We took as our motto Wittgenstein's statement that "the limits of my language are the limits of my world". Speaker after speaker showed the benefits of multilingualism and the limitations of monolingualism. Not only, we were told, is it possible for children of all abilities to acquire a second language with relative ease, but it can also be done so that it supports other parts of the curriculum and has no adverse effect on learning the first language. The key to success is the use of the second language to learn other subjects. It is helpful to start early, but intensive teaching later on is also perfectly possible and can produce striking results.
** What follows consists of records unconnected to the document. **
import Summits.Ventures.CertifiedManyBodySolver.Observables.PairODLROCeilingTL
import Summits.Ventures.CertifiedManyBodySolver.Observables.PairWordD4
import Summits.Ventures.CertifiedManyBodySolver.Rows.DopedTLCorr
import HarnessLib

/-!
# The pair-ODLRO ceiling from `D₄`-ORBIT rows (leg-J certificates): every rotated copy of the box pair word
# dominates `|B|² · m_d²`

HONEST FRAMING: first certified bounds on pairing observables; not a superconductivity verdict; every
number certified (two lineages + referee) or labelled float. Crew hubbard-obs (D-0042), seat hubbard-obs-p1
(`prover-hubbard-obs-p1-g0-0`). Theorem-only; zero compute; no named fact; no `sorry`. Companion of
`Observables/PairODLROCeilingTL.lean` (plain rows) and `Observables/PairWordD4.lean` (transport of the pair
words): the point-group-reduced certificates of rung 0b-lite (leg J = SU(2) × D₄, λ-form,
`Rows/DopedTLCorrLambdaOrbit.lean`) conclude `SquareTTPrimeCorrOrbitLowerRow … S Λ (−pairBoxWord B)`, a bound
on the `S`-orbit MEAN of the rotated copies `Re ω_{γΛ}(Γ(d4Emb γ 0 Λ)(pairBoxWord B))`. Here:

* `expect_d4Emb_pair_mul` — in ANY window `Λ' ⊇ pairRegion x ∪ pairRegion y`:
  `ω_{γΛ'+w}(Γ(d4Emb γ w Λ')(Γ Φ_x† · Γ Φ_y)) = ω.dWavePairCorr (γx + w) (γy + w)`;
* `expect_d4Emb_pairBoxWord` — `ω(Γ(d4Emb γ w Λ_B)(pairBoxWord B)) = Σ_{x,y∈B} ω.dWavePairCorr (γx + w) (γy + w)`
  `= Σ_{x',y' ∈ γB+w} ω.dWavePairCorr x' y'`;
* `sq_card_mul_braggWeight_le_re_expect_d4Emb_pairBoxWord` — for translation-invariant `ω` and any finite
  measure `μ` representing `r ↦ ω.dWavePairCorr 0 r`: `|B|² · braggWeight μ ![0] ≤ Re ω(Γ(d4Emb γ w Λ_B)(pairBoxWord B))`
  for EVERY `γ, w` (the ceiling of `PairODLROCeilingTL` applied to the finite set `γB + w`);
* `sq_card_mul_braggWeight_le_neg_of_pairBox_orbitLowerRow` / `braggWeight_le_…` — an ORBIT row
  `SquareTTPrimeCorrOrbitLowerRow tp U n u r S Λ_B (−pairBoxWord B)` (energy cap `u`) gives
  `|B|² · braggWeight μ ![0] ≤ −r` for every torus-limit ground state of the class with `e₀ ≤ u` and every
  representing `μ`: the certified `d`-wave pair-ODLRO CEILING from a leg-J certificate, with NO `D₄`-invariance
  assumption on `ω` or `B`; M3′ form `m3_dWavePair_braggWeight_le_of_orbitLowerRow_neg`.
-/

noncomputable section

namespace Summit.Ventures.CertifiedManyBodySolver.Observables

open Matrix Literature.MathematicalPhysics.QuantumLattice Literature.Probability.LatticeModels
open Literature.MathematicalPhysics.QuantumLattice.HubbardWave0 ThermodynamicLimit
open MeasureTheory Complex Filter Topology
open scoped BigOperators ComplexOrder

section BoxTransport

/-- **The rotated pair two-point word in any window**: for `Λ' ⊇ pairRegion S x, pairRegion S y`,
`ω_{γΛ'+w}(Γ(d4Emb γ w Λ')(Γ(incl) Φ_x† · Γ(incl) Φ_y)) = ω.dWavePairCorr (γx + w) (γy + w)`.
[cite: Scalapino1995, §2 eq. (2.3)] -/
theorem expect_d4Emb_pair_mul (ω : InfVolFermionState 2) (γ : DihedralGroup 4) (w x y : Site 2)
    {Λ' : Finset (Site 2)} (hx : pairRegion (insert (0 : Site 2) unitSteps) x ⊆ Λ')
    (hy : pairRegion (insert (0 : Site 2) unitSteps) y ⊆ Λ') :
    ω.expect (d4ShiftSet γ w Λ')
      (fermionEmbed (PolySite.d4Emb γ w Λ')
        (fermionEmbed (PolySite.incl hx) (localPairAt (insert (0 : Site 2) unitSteps) dWaveFormFactor x)ᴴ *
          fermionEmbed (PolySite.incl hy) (localPairAt (insert (0 : Site 2) unitSteps) dWaveFormFactor y))) =
      ω.dWavePairCorr (d4Vec γ x + w) (d4Vec γ y + w) := by
  rw [map_mul, fermionEmbed_d4Emb_fermionEmbed_incl, fermionEmbed_d4Emb_fermionEmbed_incl,
    fermionEmbed_conjTranspose, fermionEmbed_d4Emb_localPairAt_dWave, fermionEmbed_d4Emb_localPairAt_dWave,
    Matrix.conjTranspose_smul, fermionEmbed_smul, fermionEmbed_smul, ← fermionEmbed_conjTranspose,
    fermionEmbed_fermionEmbed, fermionEmbed_fermionEmbed, PolySite.incl_trans, PolySite.incl_trans,
    Matrix.smul_mul, Matrix.mul_smul, smul_smul, map_smul]
  have hχ : star (((b1gSign γ : ℝ)) : ℂ) * (((b1gSign γ : ℝ)) : ℂ) = 1 := by
    rw [Complex.star_def, Complex.conj_ofReal, ← Complex.ofReal_mul, b1gSign_mul_self, Complex.ofReal_one]
  rw [hχ, one_smul]
  exact (ω.corr_eq_expect_of_subset _ _ _ _).symm

/-- **The rotated box pair word**: `ω(Γ(d4Emb γ w Λ_B)(pairBoxWord B)) = Σ_{x,y∈B} ω.dWavePairCorr (γx + w) (γy + w)`
(`Λ_B = ⋃_{x∈B} pairRegion S x`). [cite: Scalapino1995, §2 eq. (2.4)] -/
theorem expect_d4Emb_pairBoxWord (ω : InfVolFermionState 2) (γ : DihedralGroup 4) (w : Site 2) (B : Finset (Site 2)) :
    ω.expect (d4ShiftSet γ w (B.biUnion (pairRegion (insert (0 : Site 2) unitSteps))))
      (fermionEmbed (PolySite.d4Emb γ w _) (pairBoxWord (insert (0 : Site 2) unitSteps) dWaveFormFactor B)) =
      ∑ x ∈ B, ∑ y ∈ B, ω.dWavePairCorr (d4Vec γ x + w) (d4Vec γ y + w) := by
  unfold pairBoxWord
  rw [map_sum, map_sum]
  have hx : ∀ x ∈ B.attach, ω.expect (d4ShiftSet γ w (B.biUnion (pairRegion (insert (0 : Site 2) unitSteps))))
      (fermionEmbed (PolySite.d4Emb γ w _) (∑ y ∈ B.attach,
        fermionEmbed (PolySite.incl (Finset.subset_biUnion_of_mem (pairRegion (insert (0 : Site 2) unitSteps)) x.2))
            (localPairAt (insert (0 : Site 2) unitSteps) dWaveFormFactor x)ᴴ *
          fermionEmbed (PolySite.incl (Finset.subset_biUnion_of_mem (pairRegion (insert (0 : Site 2) unitSteps)) y.2))
            (localPairAt (insert (0 : Site 2) unitSteps) dWaveFormFactor y))) =
      ∑ y ∈ B.attach, ω.dWavePairCorr (d4Vec γ x + w) (d4Vec γ y + w) := by
    intro x _
    rw [map_sum, map_sum]
    exact Finset.sum_congr rfl fun y _ => expect_d4Emb_pair_mul ω γ w x y _ _
  rw [Finset.sum_congr rfl hx,
    Finset.sum_attach B (fun x => ∑ y ∈ B.attach, ω.dWavePairCorr (d4Vec γ x + w) (d4Vec γ (y : Site 2) + w))]
  exact Finset.sum_congr rfl fun x _ =>
    Finset.sum_attach B (fun y => ω.dWavePairCorr (d4Vec γ x + w) (d4Vec γ y + w))

/-- Real parts: `Re ω(Γ(d4Emb γ w Λ_B)(pairBoxWord B)) = Σ_{x,y∈B} Re ω.dWavePairCorr (γx + w) (γy + w)`. -/
theorem re_expect_d4Emb_pairBoxWord (ω : InfVolFermionState 2) (γ : DihedralGroup 4) (w : Site 2)
    (B : Finset (Site 2)) :
    (ω.expect (d4ShiftSet γ w (B.biUnion (pairRegion (insert (0 : Site 2) unitSteps))))
      (fermionEmbed (PolySite.d4Emb γ w _) (pairBoxWord (insert (0 : Site 2) unitSteps) dWaveFormFactor B))).re =
      ∑ x ∈ B, ∑ y ∈ B, (ω.dWavePairCorr (d4Vec γ x + w) (d4Vec γ y + w)).re := by
  rw [expect_d4Emb_pairBoxWord, Complex.re_sum]
  exact Finset.sum_congr rfl fun x _ => Complex.re_sum _ _

/-- The double sum over `B` at rotated sites is the double sum over the image set `γB + w`. -/
theorem sum_sum_re_dWavePairCorr_d4Vec (ω : InfVolFermionState 2) (γ : DihedralGroup 4) (w : Site 2)
    (B : Finset (Site 2)) :
    ∑ x ∈ B, ∑ y ∈ B, (ω.dWavePairCorr (d4Vec γ x + w) (d4Vec γ y + w)).re =
      ∑ x' ∈ B.image (fun x => d4Vec γ x + w), ∑ y' ∈ B.image (fun x => d4Vec γ x + w),
        (ω.dWavePairCorr x' y').re := by
  have hinj : Set.InjOn (fun x : Site 2 => d4Vec γ x + w) ↑B := fun a _ b _ h =>
    d4Vec_injective γ (add_right_cancel h)
  rw [Finset.sum_image hinj]
  exact Finset.sum_congr rfl fun x _ => by rw [Finset.sum_image hinj]

/-- **Every rotated copy of the box pair word dominates `|B|² · m_d²`**: for a translation-invariant `ω`,
any finite measure `μ` representing `r ↦ ω.dWavePairCorr 0 r`, every `γ ∈ D₄`, `w ∈ ℤ²` and finite `B`,
`|B|² · braggWeight μ ![0] ≤ Re ω(Γ(d4Emb γ w Λ_B)(pairBoxWord B))`. [cite: Sewell1970, §4 (Thm. 4.3)] -/
theorem sq_card_mul_braggWeight_le_re_expect_d4Emb_pairBoxWord {ω : InfVolFermionState 2}
    (hω : ω.IsTranslationInvariant) (μ : Measure (EuclideanSpace ℝ (Fin 2))) [IsFiniteMeasure μ]
    (hμ : ∀ r : Site 2, ∫ ξ, exp ((∑ i, (r i : ℝ) * ξ i : ℝ) * I) ∂μ = ω.dWavePairCorr 0 r)
    (γ : DihedralGroup 4) (w : Site 2) (B : Finset (Site 2)) :
    ((B.card : ℝ)) ^ 2 * braggWeight μ ![(0 : Fin 2 → ℝ)] ≤
      (ω.expect (d4ShiftSet γ w (B.biUnion (pairRegion (insert (0 : Site 2) unitSteps))))
        (fermionEmbed (PolySite.d4Emb γ w _) (pairBoxWord (insert (0 : Site 2) unitSteps) dWaveFormFactor B))).re := by
  rw [re_expect_d4Emb_pairBoxWord, sum_sum_re_dWavePairCorr_d4Vec]
  have hcard : (B.image (fun x => d4Vec γ x + w)).card = B.card :=
    Finset.card_image_of_injOn fun a _ b _ h => d4Vec_injective γ (add_right_cancel h)
  have h := sq_card_mul_braggWeight_le_sum_re_dWavePairCorr hω μ hμ (B.image (fun x => d4Vec γ x + w))
  rwa [hcard] at h

end BoxTransport

/-! ## The ceiling from an ORBIT row -/

section OrbitRow

/-- **Orbit row on `−pairBoxWord B` ⇒ pair-ODLRO ceiling.** A `D₄`-orbit LOWER row (label set `S`,
nonempty) on the NEGATED box pair word, `SquareTTPrimeCorrOrbitLowerRow tp U n u r S Λ_B (−pairBoxWord B)`
(the shape produced by a leg-J λ-form certificate with `λ < 0`,
`SquareTTPrimeCorrOrbitLowerRow.of_lambda_certificate_neg`), gives for every torus-limit ground state of the
class with `energyDensityTT' 1 tp U n ≤ u` and every finite measure `μ` representing its `d`-wave pair two-point
function: `|B|² · braggWeight μ ![0] ≤ −r`. No invariance of `ω` or `B` under `D₄` is assumed (each rotated
copy dominates separately). [cite: Sewell1970, §4 (Thm. 4.3)] -/
theorem sq_card_mul_braggWeight_le_neg_of_pairBox_orbitLowerRow {tp U n : ℝ} {u r : ℚ}
    {S : Finset (DihedralGroup 4)} (hS : S.Nonempty) {B : Finset (Site 2)}
    (h : SquareTTPrimeCorrOrbitLowerRow tp U n u r S
      (B.biUnion (pairRegion (insert (0 : Site 2) unitSteps)))
      (-pairBoxWord (insert (0 : Site 2) unitSteps) dWaveFormFactor B))
    (ω : InfVolFermionState 2) (Ls : ℕ → ℕ) (ψ : ∀ L, Fock (Orb (FermionTorus 2 L)))
    (hLs : Tendsto Ls atTop atTop)
    (hψ : ∀ j, IsGroundStateInSector (hubbardTorusTT' (Ls j) 1 tp U) (rectN n (Ls j)) 0 (ψ (Ls j)))
    (hψ1 : ∀ j, star (ψ (Ls j)) ⬝ᵥ ψ (Ls j) = 1) (hω : ω.IsTorusLimitOf ψ Ls)
    (hu : energyDensityTT' 1 tp U n ≤ ((u : ℚ) : ℝ))
    (μ : Measure (EuclideanSpace ℝ (Fin 2))) [IsFiniteMeasure μ]
    (hμ : ∀ r : Site 2, ∫ ξ, exp ((∑ i, (r i : ℝ) * ξ i : ℝ) * I) ∂μ = ω.dWavePairCorr 0 r) :
    ((B.card : ℝ)) ^ 2 * braggWeight μ ![(0 : Fin 2 → ℝ)] ≤ -((r : ℚ) : ℝ) := by
  have hrow := h ω Ls ψ hLs hψ hψ1 hω hu
  -- each rotated copy dominates `|B|² m²`
  have hdom : ∀ g ∈ S, ((B.card : ℝ)) ^ 2 * braggWeight μ ![(0 : Fin 2 → ℝ)] ≤
      (ω.expect (d4ShiftSet g 0 (B.biUnion (pairRegion (insert (0 : Site 2) unitSteps))))
        (fermionEmbed (PolySite.d4Emb g 0 _) (pairBoxWord (insert (0 : Site 2) unitSteps) dWaveFormFactor B))).re :=
    fun g _ => sq_card_mul_braggWeight_le_re_expect_d4Emb_pairBoxWord hω.isTranslationInvariant μ hμ g 0 B
  -- the orbit mean of the negated words is `−` the orbit mean
  have hneg : ∑ g ∈ S, (ω.expect (d4ShiftSet g 0 (B.biUnion (pairRegion (insert (0 : Site 2) unitSteps))))
        (fermionEmbed (PolySite.d4Emb g 0 _) (-pairBoxWord (insert (0 : Site 2) unitSteps) dWaveFormFactor B))).re =
      -∑ g ∈ S, (ω.expect (d4ShiftSet g 0 (B.biUnion (pairRegion (insert (0 : Site 2) unitSteps))))
        (fermionEmbed (PolySite.d4Emb g 0 _) (pairBoxWord (insert (0 : Site 2) unitSteps) dWaveFormFactor B))).re := by
    rw [← Finset.sum_neg_distrib]
    refine Finset.sum_congr rfl fun g _ => ?_
    rw [map_neg, map_neg, Complex.neg_re]
  rw [hneg] at hrow
  have hcard : (0 : ℝ) < (S.card : ℝ) := by exact_mod_cast hS.card_pos
  have hmean : (S.card : ℝ) * (((B.card : ℝ)) ^ 2 * braggWeight μ ![(0 : Fin 2 → ℝ)]) ≤
      ∑ g ∈ S, (ω.expect (d4ShiftSet g 0 (B.biUnion (pairRegion (insert (0 : Site 2) unitSteps))))
        (fermionEmbed (PolySite.d4Emb g 0 _) (pairBoxWord (insert (0 : Site 2) unitSteps) dWaveFormFactor B))).re := by
    have := Finset.sum_le_sum hdom
    rwa [Finset.sum_const, nsmul_eq_mul] at this
  -- `r ≤ |S|⁻¹ · (−Σ) ⇒ Σ ≤ −r |S|`
  have h2 : ∑ g ∈ S, (ω.expect (d4ShiftSet g 0 (B.biUnion (pairRegion (insert (0 : Site 2) unitSteps))))
        (fermionEmbed (PolySite.d4Emb g 0 _) (pairBoxWord (insert (0 : Site 2) unitSteps) dWaveFormFactor B))).re ≤
      -((r : ℚ) : ℝ) * (S.card : ℝ) := by
    have hinv : (S.card : ℝ)⁻¹ * (S.card : ℝ) = 1 := inv_mul_cancel₀ hcard.ne'
    have := mul_le_mul_of_nonneg_right hrow hcard.le
    rw [mul_comm ((S.card : ℝ)⁻¹), mul_assoc, hinv, mul_one] at this
    linarith
  nlinarith [hmean, h2, hcard]

/-- Normalised: under the same hypotheses with `B` nonempty, `braggWeight μ ![0] ≤ −r / |B|²`. -/
theorem braggWeight_le_neg_div_of_pairBox_orbitLowerRow {tp U n : ℝ} {u r : ℚ}
    {S : Finset (DihedralGroup 4)} (hS : S.Nonempty) {B : Finset (Site 2)} (hB : B.Nonempty)
    (h : SquareTTPrimeCorrOrbitLowerRow tp U n u r S
      (B.biUnion (pairRegion (insert (0 : Site 2) unitSteps)))
      (-pairBoxWord (insert (0 : Site 2) unitSteps) dWaveFormFactor B))
    (ω : InfVolFermionState 2) (Ls : ℕ → ℕ) (ψ : ∀ L, Fock (Orb (FermionTorus 2 L)))
    (hLs : Tendsto Ls atTop atTop)
    (hψ : ∀ j, IsGroundStateInSector (hubbardTorusTT' (Ls j) 1 tp U) (rectN n (Ls j)) 0 (ψ (Ls j)))
    (hψ1 : ∀ j, star (ψ (Ls j)) ⬝ᵥ ψ (Ls j) = 1) (hω : ω.IsTorusLimitOf ψ Ls)
    (hu : energyDensityTT' 1 tp U n ≤ ((u : ℚ) : ℝ))
    (μ : Measure (EuclideanSpace ℝ (Fin 2))) [IsFiniteMeasure μ]
    (hμ : ∀ r : Site 2, ∫ ξ, exp ((∑ i, (r i : ℝ) * ξ i : ℝ) * I) ∂μ = ω.dWavePairCorr 0 r) :
    braggWeight μ ![(0 : Fin 2 → ℝ)] ≤ -((r : ℚ) : ℝ) / ((B.card : ℝ)) ^ 2 := by
  have hpos : 0 < ((B.card : ℝ)) ^ 2 := by
    have : 0 < (B.card : ℝ) := by exact_mod_cast hB.card_pos
    positivity
  rw [le_div_iff₀ hpos, mul_comm]
  exact sq_card_mul_braggWeight_le_neg_of_pairBox_orbitLowerRow hS h ω Ls ψ hLs hψ hψ1 hω hu μ hμ

/-- **M3′ form** (`U = 8`, `n = 7/8`, hopping `tp`): an `M3CorrOrbitLowerRow tp u r S Λ_B (−pairBoxWord B)` cell
(leg-J certificate, λ-form with `λ < 0`) with the cap discharged by a typed `M3EnergyUpperRow tp hi`, `hi ≤ u`,
gives `braggWeight μ ![0] ≤ −r / |B|²` for every torus-limit ground state of the M3′ class and every measure
representing its `d`-wave pair two-point function — the certified TL ceiling on the `d`-wave pair ODLRO density
from a POINT-GROUP-REDUCED certificate. HONEST: a ceiling says nothing about the presence of pairing. -/
theorem m3_dWavePair_braggWeight_le_of_orbitLowerRow_neg {tp : ℝ} {u hi r : ℚ}
    {S : Finset (DihedralGroup 4)} (hS : S.Nonempty) {B : Finset (Site 2)} (hB : B.Nonempty)
    (h : M3CorrOrbitLowerRow tp u r S
      (B.biUnion (pairRegion (insert (0 : Site 2) unitSteps)))
      (-pairBoxWord (insert (0 : Site 2) unitSteps) dWaveFormFactor B))
    (hE : M3EnergyUpperRow tp hi) (hhi : hi ≤ u)
    (ω : InfVolFermionState 2) (Ls : ℕ → ℕ) (ψ : ∀ L, Fock (Orb (FermionTorus 2 L)))
    (hLs : Tendsto Ls atTop atTop)
    (hψ : ∀ j, IsGroundStateInSector (hubbardTorusTT' (Ls j) 1 tp 8) (rectN (7 / 8) (Ls j)) 0 (ψ (Ls j)))
    (hψ1 : ∀ j, star (ψ (Ls j)) ⬝ᵥ ψ (Ls j) = 1) (hω : ω.IsTorusLimitOf ψ Ls)
    (μ : Measure (EuclideanSpace ℝ (Fin 2))) [IsFiniteMeasure μ]
    (hμ : ∀ r : Site 2, ∫ ξ, exp ((∑ i, (r i : ℝ) * ξ i : ℝ) * I) ∂μ = ω.dWavePairCorr 0 r) :
    braggWeight μ ![(0 : Fin 2 → ℝ)] ≤ -((r : ℚ) : ℝ) / ((B.card : ℝ)) ^ 2 :=
  braggWeight_le_neg_div_of_pairBox_orbitLowerRow hS hB h ω Ls ψ hLs hψ hψ1 hω
    ((show energyDensityTT' 1 tp 8 (7 / 8) ≤ ((hi : ℚ) : ℝ) from hE).trans (by exact_mod_cast hhi)) μ hμ

end OrbitRow

end Summit.Ventures.CertifiedManyBodySolver.Observables

end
The evidence was backed up by the case of my own school. English-speaking students following our bilingual courses progress more rapidly in French when using it to learn history or maths than when simply studying it as a language. We are, of course, in a privileged position in Geneva, where pupils are surrounded by French and a knowledge of the language eases access to bars and discos and widens the pool of potential boyfriends and girlfriends. English students learning French in largely monolingual Manchester do not have the same advantages. But the basic principles - devoting a lot of time to the second language and using it in real situations - remain the same everywhere.

The conference reinforced my scepticism about the traditional model of learning another language, whereby one finds a small slot for it on the timetable and then gradually erodes it under pressure from other subjects.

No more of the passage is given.